In this study, combination of DE (average) and △DE (average) showed the highest diagnostic accuracy in predicting re-intubation, compared to DE (average) or △DE (average) individually. The combined factor reflected not only basic diaphragm function without MV, but also diaphragm potential reserve function. Although comparisons of three ROC curves also showed no statistical differences, there was a tendency that the combined factor could predicted re-intubation better. In clinical practice, it might be a more resonable choice to combine DE and △DE for assessing re-intubation.
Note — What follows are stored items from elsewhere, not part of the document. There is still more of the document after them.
/-- The `σ`-partial of `Π` off `W = 0`. [cite: Pawlucki2024, Cor. 4.5] -/
theorem hasDerivAt_frPiece_snd {W : ℝ} (hW : W ≠ 0) (σ : ℝ) :
    HasDerivAt (fun σ => frPiece (W, σ)) (W * deriv smoothstep (σ / W)) σ := by
  unfold frPiece
  have hlin : HasDerivAt (fun σ : ℝ => σ / W) (1 / W) σ := by
    simpa using (hasDerivAt_id σ).div_const W
  have hφ := (hasDerivAt_smoothstep (σ / W)).comp σ hlin
  rw [← deriv_smoothstep] at hφ
  have h := hφ.const_mul (W ^ 2)
  refine h.congr_deriv ?_
  rw [one_div, ← mul_assoc, mul_comm (W ^ 2), mul_assoc, sq, mul_assoc, mul_inv_cancel₀ hW,
    mul_one, mul_comm]

/-- A continuous linear functional on `ℝ²` is determined by its values on `(1,0)` and `(0,1)`.
[folklore] -/
theorem clm_prod_ext {L M : ℝ × ℝ →L[ℝ] ℝ} (h1 : L (1, 0) = M (1, 0)) (h2 : L (0, 1) = M (0, 1)) :
    L = M := by
  ext
  · simpa using h1
  · simpa using h2

/-- **The piece profile `Π(W, σ) = W² φ(σ/W)` is of class `C¹` on `ℝ²`**, with derivative `0` on
the line `W = 0`. [cite: Pawlucki2024, Cor. 4.5] -/
theorem hasFDerivAt_frPiece (p : ℝ × ℝ) : HasFDerivAt frPiece (frPieceD p) p := by
  by_cases hW : p.1 = 0
  · -- on the line `W = 0`: `|Π(q)| ≤ q.1² ≤ ‖q - p‖²`
    have hDq : ∀ q, frPieceD p q = 0 := fun q => by simp [frPieceD, hW]
    have hp0 : frPiece p = 0 := by simp [frPiece, hW]
    rw [hasFDerivAt_iff_isLittleO_nhds_zero]
    refine Asymptotics.IsLittleO.of_isBigOWith fun c hc => Asymptotics.IsBigOWith.of_bound ?_
    have hball : Metric.ball (0 : ℝ × ℝ) c ∈ 𝓝 (0 : ℝ × ℝ) := Metric.ball_mem_nhds 0 hc
    filter_upwards [hball] with q hq
    rw [Metric.mem_ball, dist_zero_right] at hq
    have hq1 : |q.1| ≤ ‖q‖ := norm_fst_le q
    rw [hDq, hp0, sub_zero, sub_zero]
    calc ‖frPiece (p + q)‖ = |frPiece (p + q)| := Real.norm_eq_abs _
      _ ≤ (p + q).1 ^ 2 := abs_frPiece_le _
      _ = |q.1| * |q.1| := by rw [Prod.fst_add, hW, zero_add, ← sq_abs, sq]
      _ ≤ ‖q‖ * ‖q‖ := mul_le_mul hq1 hq1 (abs_nonneg _) (norm_nonneg _)
      _ ≤ c * ‖q‖ := mul_le_mul_of_nonneg_right hq.le (norm_nonneg _)
  · -- off the line: smooth, and the derivative is identified through the partials
    have hdiff : DifferentiableAt ℝ frPiece p := by
      have hfe : frPiece = fun q : ℝ × ℝ => q.1 ^ 2 * smoothstep (q.2 * (q.1)⁻¹) := by
        funext q; simp [frPiece, div_eq_mul_inv]
      rw [hfe]
      have hf1 : DifferentiableAt ℝ (fun q : ℝ × ℝ => q.1) p := differentiableAt_fst
      have hf2 : DifferentiableAt ℝ (fun q : ℝ × ℝ => q.2) p := differentiableAt_snd
      refine (hf1.pow 2).mul ?_
      exact (contDiff_one_smoothstep.differentiable_one _).comp p (hf2.mul (hf1.inv hW))
    have hL := hdiff.hasFDerivAt
    have h1 : fderiv ℝ frPiece p (1, 0) = p.1 * frChi (p.2 / p.1) := by
      have hline : HasDerivAt (fun W : ℝ => ((W, p.2) : ℝ × ℝ)) ((1 : ℝ), (0 : ℝ)) p.1 :=
        (hasDerivAt_id p.1).prodMk (hasDerivAt_const p.1 p.2)
      have hc := hL.comp_hasDerivAt p.1 hline
      exact hc.unique (hasDerivAt_frPiece_fst hW p.2)
    have h2 : fderiv ℝ frPiece p (0, 1) = p.1 * deriv smoothstep (p.2 / p.1) := by
      have hline : HasDerivAt (fun σ : ℝ => ((p.1, σ) : ℝ × ℝ)) ((0 : ℝ), (1 : ℝ)) p.2 :=
        (hasDerivAt_const p.2 p.1).prodMk (hasDerivAt_id p.2)
      have hc := hL.comp_hasDerivAt p.2 hline
      exact hc.unique (hasDerivAt_frPiece_snd hW p.2)
    have hE : fderiv ℝ frPiece p = frPieceD p := by
      refine clm_prod_ext ?_ ?_
      · rw [h1]; simp [frPieceD]
      · rw [h2]; simp [frPieceD]
    rwa [hE] at hL

/-- `Π` is `C¹`. [cite: Pawlucki2024, Cor. 4.5] -/
theorem contDiff_frPiece : ContDiff ℝ 1 frPiece :=
  contDiff_one_iff_hasFDerivAt.2 ⟨frPieceD, continuous_frPieceD, hasFDerivAt_frPiece⟩

/-- **Joint `C¹` smoothness of `ω` in smoothed nodes**: if `u ↦ κ_j(u)` (`j ≤ r`) and `u ↦ y₀(u)`
are `C¹` on an open set (e.g. after composing the node functions with Pawłucki's triangulation
`h`), then `(u, s) ↦ y₀(u) + ∑_j Π(κ_{j+1}(u) - κ_j(u), s - κ_j(u))` is `C¹` there.
[cite: Pawlucki2024, (8.1.15), (8.1.23)] -/
theorem contDiffOn_sum_frPiece {E : Type*} [NormedAddCommGroup E] [NormedSpace ℝ E] {U : Set (E × ℝ)}
    {κ : ℕ → E × ℝ → ℝ} {c : E × ℝ → ℝ} (r : ℕ) (hκ : ∀ j ≤ r, ContDiffOn ℝ 1 (κ j) U)
    (hc : ContDiffOn ℝ 1 c U) :
    ContDiffOn ℝ 1 (fun q => c q + ∑ j ∈ range r, frPiece (κ (j + 1) q - κ j q, q.2 - κ j q)) U := by
  refine hc.add (ContDiffOn.sum fun j hj => ?_)
  have hj := mem_range.1 hj
  refine contDiff_frPiece.comp_contDiffOn (((hκ (j + 1) hj).sub (hκ j hj.le)).prodMk ?_)
  exact contDiffOn_snd.sub (hκ j hj.le)

end PieceProfile

/-! ### Per-piece versions (derivative data on one piece only) -/

section OnePiece

variable {F : Type*} [NormedAddCommGroup F] [NormedSpace ℝ F]
variable {X : Type*} [TopologicalSpace X] {Y : X → ℕ → ℝ}

/-- **Flat composition on one piece** [Pawlucki2024, (5.1.5)]: if the `t`-derivative `θ'` of
`θ(x, ·)` is given only on the open target piece `(y_i(x), y_{i+1}(x))`, jointly continuous and
bounded by `L` there, then the zero-extended `s`-derivative `ω'_x(s) • θ'(x, ω_x(s))` is continuous
on the CLOSED source piece `{κ_i(x) ≤ s ≤ κ_{i+1}(x)}` (and vanishes on its boundary, pinch points
included). [cite: Pawlucki2024, (5.1.5)] -/
theorem continuousOn_frOmegaD_smul_comp_piece (hYc : ∀ j, Continuous fun x => Y x j)
    (hYm : ∀ x, Monotone (Y x)) {r i : ℕ} (hi : i < r) {θ' : X → ℝ → F} {L : ℝ}
    (hθ'c : ContinuousOn (fun p : X × ℝ => θ' p.1 p.2) {p : X × ℝ | Y p.1 i < p.2 ∧ p.2 < Y p.1 (i + 1)})
    (hb : ∀ x, ∀ t ∈ Ioo (Y x i) (Y x (i + 1)), ‖θ' x t‖ ≤ L) :
    ContinuousOn (fun p : X × ℝ => frOmegaD (Y p.1) r p.2 • θ' p.1 (frOmega (Y p.1) r p.2))
      {p : X × ℝ | frNode (Y p.1) i ≤ p.2 ∧ p.2 ≤ frNode (Y p.1) (i + 1)} := by
  have hωc := continuous_frOmega hYc hYm r
  have hωDc := continuous_frOmegaD hYc r
  have hopen : IsOpen {p : X × ℝ | Y p.1 i < p.2 ∧ p.2 < Y p.1 (i + 1)} :=
    (isOpen_lt ((hYc i).comp continuous_fst) continuous_snd).inter
      (isOpen_lt continuous_snd ((hYc (i + 1)).comp continuous_fst))
  intro p₀ hp₀
  by_cases hs : frNode (Y p₀.1) i < p₀.2 ∧ p₀.2 < frNode (Y p₀.1) (i + 1)
  · -- interior point of the piece
    refine ContinuousAt.continuousWithinAt (hωDc.continuousAt.smul ?_)
    have hmap : ContinuousAt (fun p : X × ℝ => (p.1, frOmega (Y p.1) r p.2)) p₀ :=
      continuousAt_fst.prodMk hωc.continuousAt
    refine ContinuousAt.comp (g := fun q : X × ℝ => θ' q.1 q.2) ?_ hmap
    exact hθ'c.continuousAt (hopen.mem_nhds (frOmega_mem_Ioo (hYm p₀.1) hi hs))
  · -- boundary point of the piece: a node
    have hnode : p₀.2 = frNode (Y p₀.1) i ∨ p₀.2 = frNode (Y p₀.1) (i + 1) := by
      rcases hp₀.1.lt_or_eq with h | h
      · exact Or.inr (le_antisymm hp₀.2 (le_of_not_gt fun h' => hs ⟨h, h'⟩))
      · exact Or.inl h.symm
    have hD : frOmegaD (Y p₀.1) r p₀.2 = 0 := by
      rcases hnode with h | h <;> rw [h] <;> exact frOmegaD_node r _
    rw [ContinuousWithinAt, hD, zero_smul]
    refine squeeze_zero_norm' (a := fun p : X × ℝ => max L 0 * |frOmegaD (Y p.1) r p.2|) ?_ ?_
    · refine eventually_nhdsWithin_of_forall fun p hp => ?_
      rw [norm_smul, Real.norm_eq_abs, mul_comm]
      by_cases hp' : frNode (Y p.1) i < p.2 ∧ p.2 < frNode (Y p.1) (i + 1)
      · exact mul_le_mul_of_nonneg_right
          ((hb p.1 _ (frOmega_mem_Ioo (hYm p.1) hi hp')).trans (le_max_left _ _)) (abs_nonneg _)
      · have hnode' : p.2 = frNode (Y p.1) i ∨ p.2 = frNode (Y p.1) (i + 1) := by
          rcases hp.1.lt_or_eq with h | h
          · exact Or.inr (le_antisymm hp.2 (le_of_not_gt fun h' => hp' ⟨h, h'⟩))
          · exact Or.inl h.symm
        have : frOmegaD (Y p.1) r p.2 = 0 := by
          rcases hnode' with h | h <;> rw [h] <;> exact frOmegaD_node r _
        rw [this, abs_zero, mul_zero, mul_zero]
    · have h := ((continuous_abs.comp hωDc).continuousAt (x := p₀)).tendsto.const_mul (max L 0)
      simp only [Function.comp] at h
      rw [hD, abs_zero, mul_zero] at h
      exact h.mono_left nhdsWithin_le_nhds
Our study had several limitations. Firstly, we did not compare DE and E/Ea in different modes of SBT. In theory, free of ventilation in a mode of T-tube trial could stimulate the cardiopulmonary potential function at the greatest extent. Only a meta-analysis of Sanfilippo F etal (6) reported that there were no group differences in E/Ea according to the type of SBT. DE was primarily related to the inspired volume (34), regardless of whether it depended on the muscle effort or the ventilatory support. Some studies suggested that DE should be examined in the mode of absence of the ventilatory support (9,35). However, up to date few studies directly compared DE in different modes of SBT. Therefore, future study should be designed to compare directly cardiac function and diaphragmatic function in different modes of SBT. Secondly, diaphragm was the main respiratory muscle, but not the only one. Diaphragm dysfunction could be partly compensated by other respiratory muscles such as extra-diaphragmatic inspiratory muscles and abdominal wall expiratory muscles during a SBT (5). In fact, a proportion of patients could be successfully weaned from the ventilator despite having diaphragm dysfunction. Therefore, a combined ultrasound approach, including a systematic ultrasound evaluation of the heart, lungs and respiratory muscle pump might play an important role in difficult to wean patients (5,36-38). Thirdly, DTF different to DE, had been proved a good indicator reflecting the active contractility of diaphragm (9,33). It was valuable to manifest the effects of DTE at different positions during a SBT on extuabtion outcomes in future study.